=== Assigned task ===
Only the lines from the start of the data through the one containing "# Aggregated equality" belong in your answer; return them exactly.

=== Provided entries ===
==========

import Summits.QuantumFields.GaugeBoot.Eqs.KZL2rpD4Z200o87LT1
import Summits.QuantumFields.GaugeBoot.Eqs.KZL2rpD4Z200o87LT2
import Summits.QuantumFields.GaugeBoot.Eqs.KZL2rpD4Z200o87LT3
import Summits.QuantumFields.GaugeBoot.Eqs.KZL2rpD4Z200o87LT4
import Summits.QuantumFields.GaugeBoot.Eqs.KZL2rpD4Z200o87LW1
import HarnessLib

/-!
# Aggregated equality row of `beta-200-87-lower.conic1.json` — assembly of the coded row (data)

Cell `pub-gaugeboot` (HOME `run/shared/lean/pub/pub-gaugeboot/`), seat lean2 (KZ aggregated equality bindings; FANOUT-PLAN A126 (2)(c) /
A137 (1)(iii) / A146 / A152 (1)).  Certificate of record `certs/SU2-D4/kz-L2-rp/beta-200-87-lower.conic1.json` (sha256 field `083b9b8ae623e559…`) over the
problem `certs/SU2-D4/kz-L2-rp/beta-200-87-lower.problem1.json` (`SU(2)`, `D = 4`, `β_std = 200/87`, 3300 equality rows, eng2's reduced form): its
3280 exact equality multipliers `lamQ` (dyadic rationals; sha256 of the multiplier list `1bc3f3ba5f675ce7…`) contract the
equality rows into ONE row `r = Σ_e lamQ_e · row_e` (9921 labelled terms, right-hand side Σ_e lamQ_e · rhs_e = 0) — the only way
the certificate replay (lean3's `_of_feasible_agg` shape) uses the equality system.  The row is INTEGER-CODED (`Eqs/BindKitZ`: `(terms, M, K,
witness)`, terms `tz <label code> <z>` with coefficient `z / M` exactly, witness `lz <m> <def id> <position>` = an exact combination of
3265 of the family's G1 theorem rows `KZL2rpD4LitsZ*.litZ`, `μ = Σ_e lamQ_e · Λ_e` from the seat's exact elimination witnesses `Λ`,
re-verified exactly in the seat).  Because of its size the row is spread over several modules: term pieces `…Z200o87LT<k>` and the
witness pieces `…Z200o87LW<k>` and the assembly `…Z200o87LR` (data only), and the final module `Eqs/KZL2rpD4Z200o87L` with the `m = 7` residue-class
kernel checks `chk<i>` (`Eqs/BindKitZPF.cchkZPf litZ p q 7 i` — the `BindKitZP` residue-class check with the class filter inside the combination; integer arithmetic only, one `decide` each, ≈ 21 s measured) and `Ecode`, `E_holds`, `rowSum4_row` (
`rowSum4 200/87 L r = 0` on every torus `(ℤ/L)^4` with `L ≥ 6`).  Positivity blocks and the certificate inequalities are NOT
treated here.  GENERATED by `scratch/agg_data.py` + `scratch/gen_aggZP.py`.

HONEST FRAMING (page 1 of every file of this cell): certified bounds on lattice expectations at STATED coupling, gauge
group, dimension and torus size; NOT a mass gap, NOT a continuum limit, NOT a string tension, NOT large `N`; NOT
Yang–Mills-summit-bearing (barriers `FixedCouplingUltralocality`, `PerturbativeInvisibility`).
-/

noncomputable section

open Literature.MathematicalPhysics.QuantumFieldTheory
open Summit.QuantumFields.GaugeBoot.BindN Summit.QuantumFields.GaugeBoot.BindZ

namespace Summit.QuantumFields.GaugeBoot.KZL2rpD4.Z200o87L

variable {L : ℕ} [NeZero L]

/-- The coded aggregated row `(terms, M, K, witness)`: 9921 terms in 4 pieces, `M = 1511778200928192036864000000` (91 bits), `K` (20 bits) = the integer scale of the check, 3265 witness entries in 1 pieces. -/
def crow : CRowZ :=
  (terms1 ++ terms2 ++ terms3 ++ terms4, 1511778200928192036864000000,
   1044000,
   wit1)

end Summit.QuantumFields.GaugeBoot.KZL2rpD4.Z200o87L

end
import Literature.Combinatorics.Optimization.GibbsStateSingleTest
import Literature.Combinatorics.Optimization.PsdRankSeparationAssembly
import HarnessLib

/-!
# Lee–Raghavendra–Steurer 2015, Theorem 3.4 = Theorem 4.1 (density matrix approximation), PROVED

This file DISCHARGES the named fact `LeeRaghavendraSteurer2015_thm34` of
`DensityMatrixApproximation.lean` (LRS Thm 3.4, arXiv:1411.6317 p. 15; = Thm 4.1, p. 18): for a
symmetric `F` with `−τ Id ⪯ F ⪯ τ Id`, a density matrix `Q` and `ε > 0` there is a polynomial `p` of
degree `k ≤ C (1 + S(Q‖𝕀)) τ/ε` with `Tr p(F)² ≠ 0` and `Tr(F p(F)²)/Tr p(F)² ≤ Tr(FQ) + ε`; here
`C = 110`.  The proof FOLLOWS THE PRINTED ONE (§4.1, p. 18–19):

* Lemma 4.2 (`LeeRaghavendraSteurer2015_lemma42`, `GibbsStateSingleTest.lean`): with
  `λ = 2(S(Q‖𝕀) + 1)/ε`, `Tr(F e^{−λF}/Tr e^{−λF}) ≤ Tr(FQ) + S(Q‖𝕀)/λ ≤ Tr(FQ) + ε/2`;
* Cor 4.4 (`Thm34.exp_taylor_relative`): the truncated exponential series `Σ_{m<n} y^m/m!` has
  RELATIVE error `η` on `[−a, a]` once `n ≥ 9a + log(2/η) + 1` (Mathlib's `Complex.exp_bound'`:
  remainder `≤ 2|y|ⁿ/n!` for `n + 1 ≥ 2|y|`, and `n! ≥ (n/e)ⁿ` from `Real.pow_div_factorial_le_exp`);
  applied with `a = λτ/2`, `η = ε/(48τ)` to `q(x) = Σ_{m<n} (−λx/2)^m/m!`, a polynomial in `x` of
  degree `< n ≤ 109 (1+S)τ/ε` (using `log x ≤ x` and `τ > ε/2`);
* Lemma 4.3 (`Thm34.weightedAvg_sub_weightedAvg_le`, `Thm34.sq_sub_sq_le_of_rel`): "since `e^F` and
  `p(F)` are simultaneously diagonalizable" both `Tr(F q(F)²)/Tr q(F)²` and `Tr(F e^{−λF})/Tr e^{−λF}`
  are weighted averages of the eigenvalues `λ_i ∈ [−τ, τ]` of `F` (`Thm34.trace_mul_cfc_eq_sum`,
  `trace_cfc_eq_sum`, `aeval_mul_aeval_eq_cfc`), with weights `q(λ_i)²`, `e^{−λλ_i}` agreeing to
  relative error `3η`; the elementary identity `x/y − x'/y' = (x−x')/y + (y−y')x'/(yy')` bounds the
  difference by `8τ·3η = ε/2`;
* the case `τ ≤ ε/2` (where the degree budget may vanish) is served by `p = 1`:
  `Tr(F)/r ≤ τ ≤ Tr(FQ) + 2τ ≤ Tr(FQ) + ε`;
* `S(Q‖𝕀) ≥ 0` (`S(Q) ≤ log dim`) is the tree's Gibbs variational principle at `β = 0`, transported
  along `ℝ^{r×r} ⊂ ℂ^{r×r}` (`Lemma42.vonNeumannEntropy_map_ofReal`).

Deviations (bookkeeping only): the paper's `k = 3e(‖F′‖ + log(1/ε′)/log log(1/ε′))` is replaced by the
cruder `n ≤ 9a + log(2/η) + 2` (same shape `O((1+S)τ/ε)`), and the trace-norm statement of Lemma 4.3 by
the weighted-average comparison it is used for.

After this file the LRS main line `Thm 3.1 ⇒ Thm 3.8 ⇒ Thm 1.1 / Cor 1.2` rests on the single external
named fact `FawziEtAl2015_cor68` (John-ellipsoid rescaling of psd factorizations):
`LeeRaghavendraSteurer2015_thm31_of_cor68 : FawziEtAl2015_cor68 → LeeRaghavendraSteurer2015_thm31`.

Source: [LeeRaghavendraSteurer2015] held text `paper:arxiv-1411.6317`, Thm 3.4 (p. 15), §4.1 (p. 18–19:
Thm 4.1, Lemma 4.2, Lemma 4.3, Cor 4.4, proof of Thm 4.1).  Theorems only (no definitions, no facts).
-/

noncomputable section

==========

=== Solution below ===
import Summits.QuantumFields.GaugeBoot.Eqs.KZL2rpD4Z200o87LT1
import Summits.QuantumFields.GaugeBoot.Eqs.KZL2rpD4Z200o87LT2
import Summits.QuantumFields.GaugeBoot.Eqs.KZL2rpD4Z200o87LT3
import Summits.QuantumFields.GaugeBoot.Eqs.KZL2rpD4Z200o87LT4
import Summits.QuantumFields.GaugeBoot.Eqs.KZL2rpD4Z200o87LW1
import HarnessLib

/-!
# Aggregated equality row of `beta-200-87-lower.conic1.json` — assembly of the coded row (data)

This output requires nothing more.